António Marques, presidente da AIMinho até à liquidação da associação, é acusado de um crime de associação criminosa, de 26 crimes de fraude na obtenção de subsídio, de 13 crimes de branqueamento, de 13 crimes de uso de documento falso, de dois crimes de burla qualificada, de 19 crimes de fraude fiscal qualificada e de um crime de falsificação de documento.

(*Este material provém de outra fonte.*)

/-- `⟨f⟩_θ` as a ratio of finite sums. [folklore] -/
theorem thetaExpect_eq_sum_div (θ : Sym2 (Option V) → ℝ) (f : SpinConfig V → ℝ) :
    thetaExpect G Λ θ f =
      (∑ τ : ↥Λ → ℤˣ, gksWeight (isingIdx G Λ) (thetaCpl G Λ θ) (isingSupp Λ) τ * f (glue Λ τ .free)) /
        ∑ τ : ↥Λ → ℤˣ, gksWeight (isingIdx G Λ) (thetaCpl G Λ θ) (isingSupp Λ) τ := by
  rw [thetaExpect, gksExpect, gksSum, gksSum]
  congr 1
  · exact sum_congr rfl fun τ _ => mul_comm _ _
  · exact sum_congr rfl fun τ _ => one_mul _

/-- `⟨1⟩_θ = 1`. [folklore] -/
theorem thetaExpect_one (θ : Sym2 (Option V) → ℝ) : thetaExpect G Λ θ (fun _ => 1) = 1 := by
  rw [thetaExpect, gksExpect]
  exact div_self (gksSum_thetaCpl_one_pos θ).ne'

/-- `⟨σ_∅⟩_θ = 1`. [folklore] -/
theorem thetaCorr_empty (θ : Sym2 (Option V) → ℝ) : thetaCorr G Λ θ ∅ = 1 := by
  rw [thetaCorr]
  have : (spinProduct (∅ : Finset V) : SpinConfig V → ℝ) = fun _ => 1 := by
    funext σ; simp [spinProduct]
  rw [this, thetaExpect_one]

/-- Linearity of `⟨·⟩_θ`: sums. [folklore] -/
theorem thetaExpect_add (θ : Sym2 (Option V) → ℝ) (f g : SpinConfig V → ℝ) :
    thetaExpect G Λ θ (fun σ => f σ + g σ) = thetaExpect G Λ θ f + thetaExpect G Λ θ g := by
  rw [thetaExpect_eq_sum_div, thetaExpect_eq_sum_div, thetaExpect_eq_sum_div, ← add_div, ← sum_add_distrib]
  congr 1
  exact sum_congr rfl fun τ _ => by ring

/-- Linearity of `⟨·⟩_θ`: differences. [folklore] -/
theorem thetaExpect_sub (θ : Sym2 (Option V) → ℝ) (f g : SpinConfig V → ℝ) :
    thetaExpect G Λ θ (fun σ => f σ - g σ) = thetaExpect G Λ θ f - thetaExpect G Λ θ g := by
  rw [thetaExpect_eq_sum_div, thetaExpect_eq_sum_div, thetaExpect_eq_sum_div, ← sub_div, ← sum_sub_distrib]
  congr 1
  exact sum_congr rfl fun τ _ => by ring

/-- Linearity of `⟨·⟩_θ`: scalars. [folklore] -/
theorem thetaExpect_const_mul (θ : Sym2 (Option V) → ℝ) (c : ℝ) (f : SpinConfig V → ℝ) :
    thetaExpect G Λ θ (fun σ => c * f σ) = c * thetaExpect G Λ θ f := by
  rw [thetaExpect_eq_sum_div, thetaExpect_eq_sum_div, mul_div_assoc', mul_sum]
  congr 1
  exact sum_congr rfl fun τ _ => by ring

/-- Linearity of `⟨·⟩_θ`: finite sums. [folklore] -/
theorem thetaExpect_finset_sum {ι : Type*} (θ : Sym2 (Option V) → ℝ) (s : Finset ι) (f : ι → SpinConfig V → ℝ) :
    thetaExpect G Λ θ (fun σ => ∑ i ∈ s, f i σ) = ∑ i ∈ s, thetaExpect G Λ θ (f i) := by
  classical
  induction s using Finset.induction_on with
  | empty =>
    simp only [sum_empty]
    rw [thetaExpect_eq_sum_div]
    simp
  | insert i s hi ih =>
    simp only [sum_insert hi]
    rw [thetaExpect_add, ih]

/-- `⟨σ_A⟩_θ` in the subtype form of the `gksExpect` framework, for `A ⊆ Λ`. [folklore] -/
theorem thetaCorr_eq_gksExpect {θ : Sym2 (Option V) → ℝ} {A : Finset V} (hA : A ⊆ Λ) :
    thetaCorr G Λ θ A =
      gksExpect (isingIdx G Λ) (thetaCpl G Λ θ) (isingSupp Λ) (spinProduct (inVol Λ A)) := by
  rw [thetaCorr, thetaExpect]
  congr 1
  funext τ
  exact spinProduct_glue_of_subset hA τ .free

/-! ### The uniform-coupling case: the tree's free state -/

/-- At `θ = ghostCoupling β (βh)` the couplings are those of the tree's free-boundary Ising model
(`gksCoupling G Λ β h .free`). [cite: FriedliVelenik2017, §3.8.1, p. 141] -/
theorem thetaCpl_ghostCoupling (β h : ℝ) :
    thetaCpl G Λ (ghostCoupling β (β * h)) = gksCoupling G Λ β h .free := by
  funext i
  rcases i with e | x
  · simp only [thetaCpl, gksCoupling, interactionEdges_free, ghostCoupling_liftEdge]
    split_ifs with he
    · rw [edgeCoeff_of_mem_edgesIn G _ he, mul_one]
    · rfl
  · simp only [thetaCpl, gksCoupling, ghostCoupling_ghostEdge]

/-- **The `θ`-state at uniform couplings is the free Ising state**:
`⟨f⟩_{ghostCoupling β (βh)} = ⟨f⟩^∅_{Λ;β,h}` for measurable `f`. [cite: FriedliVelenik2017, §3.8.1, p. 141] -/
theorem isingExpect_free_eq_thetaExpect (β h : ℝ) {f : SpinConfig V → ℝ} (hf : Measurable f) :
    isingExpect G Λ β h .free f = thetaExpect G Λ (ghostCoupling β (β * h)) f := by
  rw [isingExpect, integral_isingMeasure G Λ β h .free hf, thetaExpect_eq_sum_div, thetaCpl_ghostCoupling,
    isingPartitionFunction]
  congr 1
  · exact sum_congr rfl fun τ _ => by rw [isingWeight_eq_gksWeight]
  · exact sum_congr rfl fun τ _ => by rw [isingWeight_eq_gksWeight]

/-- **Correlations at uniform couplings**: `⟨σ_A⟩_{ghostCoupling β (βh)} = ⟨σ_A⟩^∅_{Λ;β,h}`. [cite: FriedliVelenik2017, §3.8.1, p. 141] -/
theorem thetaCorr_ghostCoupling (β h : ℝ) (A : Finset V) :
    thetaCorr G Λ (ghostCoupling β (β * h)) A = isingCorr G Λ β h .free A := by
  rw [thetaCorr, isingCorr, isingExpect_free_eq_thetaExpect β h (measurable_spinProduct A)]

/-! ### The high-temperature expansion and the random-current representation for general `θ` -/

/-- **High-temperature expansion of the weight**:
`∏_{ℰ⁺_Λ} e^{θ_e σ⁺_e} = ∑_{F ⊆ ℰ⁺_Λ} (∏_F sinh θ)(∏_{ℰ⁺_Λ∖F} cosh θ) σ_{∂F ∖ {g}}`
(Aizenman–Fernández 1986, (3.2)–(3.4) in the `tanh` form; Duminil-Copin 2016, §2.2.1). [cite: AizenmanFernandezJSP1986, §3.2, eqs. (3.2)–(3.6)] -/
theorem gksWeight_thetaCpl_eq_sum (θ : Sym2 (Option V) → ℝ) (τ : SpinConfig ↥Λ) :
    gksWeight (isingIdx G Λ) (thetaCpl G Λ θ) (isingSupp Λ) τ =
      ∑ F ∈ (edgesIn (ghostGraph G Λ) (Finset.insertNone Λ)).powerset,
        ((∏ e ∈ F, Real.sinh (θ e)) *
            ∏ e ∈ edgesIn (ghostGraph G Λ) (Finset.insertNone Λ) \ F, Real.cosh (θ e)) *
          spinProduct (Finset.eraseNone (oddVerts (Finset.insertNone Λ) F)) (glue Λ τ .free) := by
  rw [gksWeight_thetaCpl]
  simp_rw [exp_mul_bondSpin, add_comm (Real.cosh _)]
  rw [prod_add]
  refine sum_congr rfl fun F hF => ?_
  rw [prod_mul_distrib, prod_bondSpin_eq_spinProduct_oddVerts (ghostGraph G Λ) (mem_powerset.1 hF),
    spinProduct_liftSpin]
  ring

/-- **High-temperature expansion of the Boltzmann sums of the `θ`-system**: for `A ⊆ Λ`,
`∑_τ w_θ(τ) σ_A(τ) = 2^{|Λ|} ∑_{F ⊆ ℰ⁺_Λ, ∂F = A*} (∏_F sinh θ)(∏_{ℰ⁺_Λ∖F} cosh θ)`
(Aizenman–Fernández 1986, (3.4)–(3.6): "the trace is zero unless all the spin functions have an
even exponent"). [cite: AizenmanFernandezJSP1986, §3.2, eqs. (3.4)–(3.6)] -/
theorem sum_gksWeight_thetaCpl_mul_spinProduct (θ : Sym2 (Option V) → ℝ) {A : Finset V} (hA : A ⊆ Λ) :
    ∑ τ : ↥Λ → ℤˣ, gksWeight (isingIdx G Λ) (thetaCpl G Λ θ) (isingSupp Λ) τ * spinProduct A (glue Λ τ .free) =
      Fintype.card (↥Λ → ℤˣ) *
        ∑ F ∈ (edgesIn (ghostGraph G Λ) (Finset.insertNone Λ)).powerset with
            oddVerts (Finset.insertNone Λ) F = starSet A,
          (∏ e ∈ F, Real.sinh (θ e)) *
            ∏ e ∈ edgesIn (ghostGraph G Λ) (Finset.insertNone Λ) \ F, Real.cosh (θ e) := by
  set E := edgesIn (ghostGraph G Λ) (Finset.insertNone Λ) with hE
  set c : Finset (Sym2 (Option V)) → ℝ := fun F =>
    (∏ e ∈ F, Real.sinh (θ e)) * ∏ e ∈ E \ F, Real.cosh (θ e) with hc
  have hOsub : ∀ F ∈ E.powerset, Finset.eraseNone (oddVerts (Finset.insertNone Λ) F) ⊆ Λ := by
    intro F _ x hx
    rw [Finset.mem_eraseNone] at hx
    exact Finset.some_mem_insertNone.1 (oddVerts_subset _ _ hx)
  calc ∑ τ : ↥Λ → ℤˣ, gksWeight (isingIdx G Λ) (thetaCpl G Λ θ) (isingSupp Λ) τ * spinProduct A (glue Λ τ .free)
      = ∑ τ : ↥Λ → ℤˣ, ∑ F ∈ E.powerset,
          c F * spinProduct (Finset.eraseNone (oddVerts (Finset.insertNone Λ) F) ∆ A) (glue Λ τ .free) := by
        refine sum_congr rfl fun τ _ => ?_
        rw [gksWeight_thetaCpl_eq_sum, sum_mul]
        refine sum_congr rfl fun F _ => ?_
        rw [mul_assoc, spinProduct_mul_spinProduct]
    _ = ∑ F ∈ E.powerset, c F *
          if Finset.eraseNone (oddVerts (Finset.insertNone Λ) F) ∆ A = ∅ then (Fintype.card (↥Λ → ℤˣ) : ℝ) else 0 := by
        rw [sum_comm]
        refine sum_congr rfl fun F hF => ?_
        rw [← mul_sum, sum_spinProduct_glue (symmDiff_le_sup.trans (sup_le (hOsub F hF) hA))]
    _ = ∑ F ∈ E.powerset with oddVerts (Finset.insertNone Λ) F = starSet A, c F * Fintype.card (↥Λ → ℤˣ) := by
        rw [sum_filter]
        refine sum_congr rfl fun F hF => ?_
        have heven : Even #(oddVerts (Finset.insertNone Λ) F) := even_card_oddVerts (mem_powerset.1 hF)
        by_cases hq : oddVerts (Finset.insertNone Λ) F = starSet A
        · rw [if_pos hq, if_pos]
          rw [Finset.symmDiff_eq_empty, (eraseNone_eq_iff_eq_starSet heven A).2 hq]
        · rw [if_neg hq, if_neg, mul_zero]
          intro h0
          exact hq ((eraseNone_eq_iff_eq_starSet heven A).1 (Finset.symmDiff_eq_empty.1 h0))
    _ = _ := by
        rw [mul_sum]
        exact sum_congr rfl fun F _ => by simp only [hc]; ring

/-- **`⟨σ_A⟩_θ` by the high-temperature expansion**: `⟨σ_A⟩_θ = g(A*)/g(∅)`,
`g(B) = ∑_{F ⊆ ℰ⁺_Λ, ∂F = B} ∏_F tanh θ_e`, for `A ⊆ Λ`. [cite: AizenmanFernandezJSP1986, §3.2, eq. (3.6)] -/
theorem thetaCorr_eq_ghteSum_div (θ : Sym2 (Option V) → ℝ) {A : Finset V} (hA : A ⊆ Λ) :
    thetaCorr G Λ θ A =
      ghteSum (Finset.insertNone Λ) θ (edgesIn (ghostGraph G Λ) (Finset.insertNone Λ)) (starSet A) /
        ghteSum (Finset.insertNone Λ) θ (edgesIn (ghostGraph G Λ) (Finset.insertNone Λ)) ∅ := by
  have h1 : ∑ τ : ↥Λ → ℤˣ, gksWeight (isingIdx G Λ) (thetaCpl G Λ θ) (isingSupp Λ) τ =
      ∑ τ : ↥Λ → ℤˣ, gksWeight (isingIdx G Λ) (thetaCpl G Λ θ) (isingSupp Λ) τ * spinProduct ∅ (glue Λ τ .free) := by
    simp [spinProduct]
  rw [thetaCorr, thetaExpect_eq_sum_div, h1, sum_gksWeight_thetaCpl_mul_spinProduct θ hA,
    sum_gksWeight_thetaCpl_mul_spinProduct θ (empty_subset Λ), sum_sinh_cosh_eq_cosh_mul_ghteSum,
    sum_sinh_cosh_eq_cosh_mul_ghteSum, starSet_empty]
  have hc : (Fintype.card (↥Λ → ℤˣ) : ℝ) *
      ∏ e ∈ edgesIn (ghostGraph G Λ) (Finset.insertNone Λ), Real.cosh (θ e) ≠ 0 :=
    (mul_pos (Nat.cast_pos.2 Fintype.card_pos) (prod_pos fun e _ => Real.cosh_pos _)).ne'
  rw [← mul_assoc, ← mul_assoc, mul_div_mul_left _ _ hc]

/-- **The random-current representation of the `θ`-state** (Aizenman–Fernández 1986, (3.6) with
the conventions (3.7); Duminil-Copin–Tassion 2016, eq. (2.2)): for `θ ≥ 0` and `A ⊆ Λ`,
`⟨σ_A⟩_θ = Z_θ(A*)/Z_θ(∅)`, the currents living on `ℰ⁺_Λ`, `A* = A` or `A ∪ {g}` by parity. [cite: AizenmanFernandezJSP1986, §3.2, eqs. (3.6)–(3.7)] -/
theorem thetaCorr_eq_gcurrentZ_div {θ : Sym2 (Option V) → ℝ} (hθ : ∀ e, 0 ≤ θ e) {A : Finset V} (hA : A ⊆ Λ) :
    thetaCorr G Λ θ A =
      (gcurrentZ (ghostGraph G Λ) (Finset.insertNone Λ) θ (edgesIn (ghostGraph G Λ) (Finset.insertNone Λ))
          (starSet A)).toReal /
        (gcurrentZ (ghostGraph G Λ) (Finset.insertNone Λ) θ (edgesIn (ghostGraph G Λ) (Finset.insertNone Λ))
          ∅).toReal := by
  rw [toReal_gcurrentZ_ghost subset_rfl hθ subset_rfl, toReal_gcurrentZ_ghost subset_rfl hθ subset_rfl,
    thetaCorr_eq_ghteSum_div θ hA, mul_div_mul_left _ _ (prod_pos fun e _ => Real.cosh_pos _).ne']

/-! ### Griffiths' inequalities for the `θ`-system -/

/-- **GKS I**: `⟨σ_A⟩_θ ≥ 0` for `θ ≥ 0`, `A ⊆ Λ`. [cite: FriedliVelenik2017, Thm. 3.49, eq. (3.55)] -/
theorem thetaCorr_nonneg {θ : Sym2 (Option V) → ℝ} (hθ : ∀ e, 0 ≤ θ e) {A : Finset V} (hA : A ⊆ Λ) :
    0 ≤ thetaCorr G Λ θ A := by
  rw [thetaCorr_eq_gksExpect hA]
  exact gksExpect_spinProduct_nonneg _ _ _ (thetaCpl_nonneg hθ) _

/-- `⟨σ_A⟩_θ ≤ 1`. [folklore] -/
theorem thetaCorr_le_one (θ : Sym2 (Option V) → ℝ) (A : Finset V) : thetaCorr G Λ θ A ≤ 1 := by
  rw [thetaCorr, thetaExpect_eq_sum_div, div_le_one (by
    refine sum_pos (fun τ _ => gksWeight_thetaCpl_pos θ τ) univ_nonempty)]
  refine sum_le_sum fun τ _ => ?_
  have h1 : spinProduct A (glue Λ τ .free) ≤ 1 := by
    rcases spinProduct_eq_one_or A (glue Λ τ .free) with h | h
    · rw [h]
    · rw [h]; norm_num
  calc gksWeight (isingIdx G Λ) (thetaCpl G Λ θ) (isingSupp Λ) τ * spinProduct A (glue Λ τ .free)
      ≤ gksWeight (isingIdx G Λ) (thetaCpl G Λ θ) (isingSupp Λ) τ * 1 :=
        mul_le_mul_of_nonneg_left h1 (gksWeight_thetaCpl_pos θ τ).le
    _ = _ := mul_one _

/-- `|⟨σ_A⟩_θ| ≤ 1`. [folklore] -/
theorem abs_thetaCorr_le_one (θ : Sym2 (Option V) → ℝ) (A : Finset V) : |thetaCorr G Λ θ A| ≤ 1 := by
  rw [thetaCorr, thetaExpect_eq_sum_div, abs_div,
    abs_of_pos (sum_pos (fun τ _ => gksWeight_thetaCpl_pos θ τ) univ_nonempty),
    div_le_one (sum_pos (fun τ _ => gksWeight_thetaCpl_pos θ τ) univ_nonempty)]
  refine (abs_sum_le_sum_abs _ _).trans (sum_le_sum fun τ _ => ?_)
  rw [abs_mul, abs_of_pos (gksWeight_thetaCpl_pos θ τ)]
  have h1 : |spinProduct A (glue Λ τ .free)| = 1 := abs_spinProduct A _
  rw [h1, mul_one]

/-- **GKS II, comparison of couplings**: `0 ≤ θ ≤ θ'` gives `⟨σ_A⟩_θ ≤ ⟨σ_A⟩_{θ'}` (`A ⊆ Λ`). In
particular the systems with bonds switched off and the zero-field system are dominated by the full
system (the uses of "Griffiths II" in Aizenman–Fernández 1986, §§4–5). [cite: FriedliVelenik2017, Exercise 3.31, p. 142] -/
theorem thetaCorr_mono {θ θ' : Sym2 (Option V) → ℝ} (hθ : ∀ e, 0 ≤ θ e) (hle : ∀ e, θ e ≤ θ' e)
    {A : Finset V} (hA : A ⊆ Λ) : thetaCorr G Λ θ A ≤ thetaCorr G Λ θ' A := by
  rw [thetaCorr_eq_gksExpect hA, thetaCorr_eq_gksExpect hA]
  refine gksExpect_mono_of_abs_le _ _ (fun i _ => ?_) _
  rcases i with e | x
  · simp only [thetaCpl]
    split_ifs
    · rw [abs_of_nonneg (hθ _)]; exact hle _
    · simp
  · simp only [thetaCpl]
    rw [abs_of_nonneg (hθ _)]; exact hle _

/-- Switching off bonds lowers correlations: `⟨σ_A⟩_{θ 𝟙_{Dᶜ}} ≤ ⟨σ_A⟩_θ`. [cite: AizenmanFernandezJSP1986, §4.2, proof of (e), "by the Griffiths (II) inequality"] -/
theorem thetaCorr_cplOff_le {θ : Sym2 (Option V) → ℝ} (hθ : ∀ e, 0 ≤ θ e) (D : Finset (Sym2 (Option V)))
    {A : Finset V} (hA : A ⊆ Λ) : thetaCorr G Λ (cplOff θ D) A ≤ thetaCorr G Λ θ A :=
  thetaCorr_mono (cplOff_nonneg hθ D) (cplOff_le hθ D) hA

O Ministério Público (MP) investigou 109 operações distintas cofinanciadas por fundos europeus e pelo Orçamento do Estado, tendo sido apurada a existência de uma vantagem ilícita obtida pelos arguidos de mais de 9,7 milhões de euros.

O MP sustenta na acusação que "a AIMinho e pessoas coletivas (empresas) que à sua volta gravitavam foram utilizadas pelos arguidos para obterem subsídios de forma fraudulenta".

Segundo se pode ler no despacho, os arguidos surgiam, no contexto de operações cofinanciadas por fundos europeus, como fornecedores de bens e serviços que, na realidade, não eram prestados ou candidatando-se a subsídios com projetos que nunca tencionavam executar.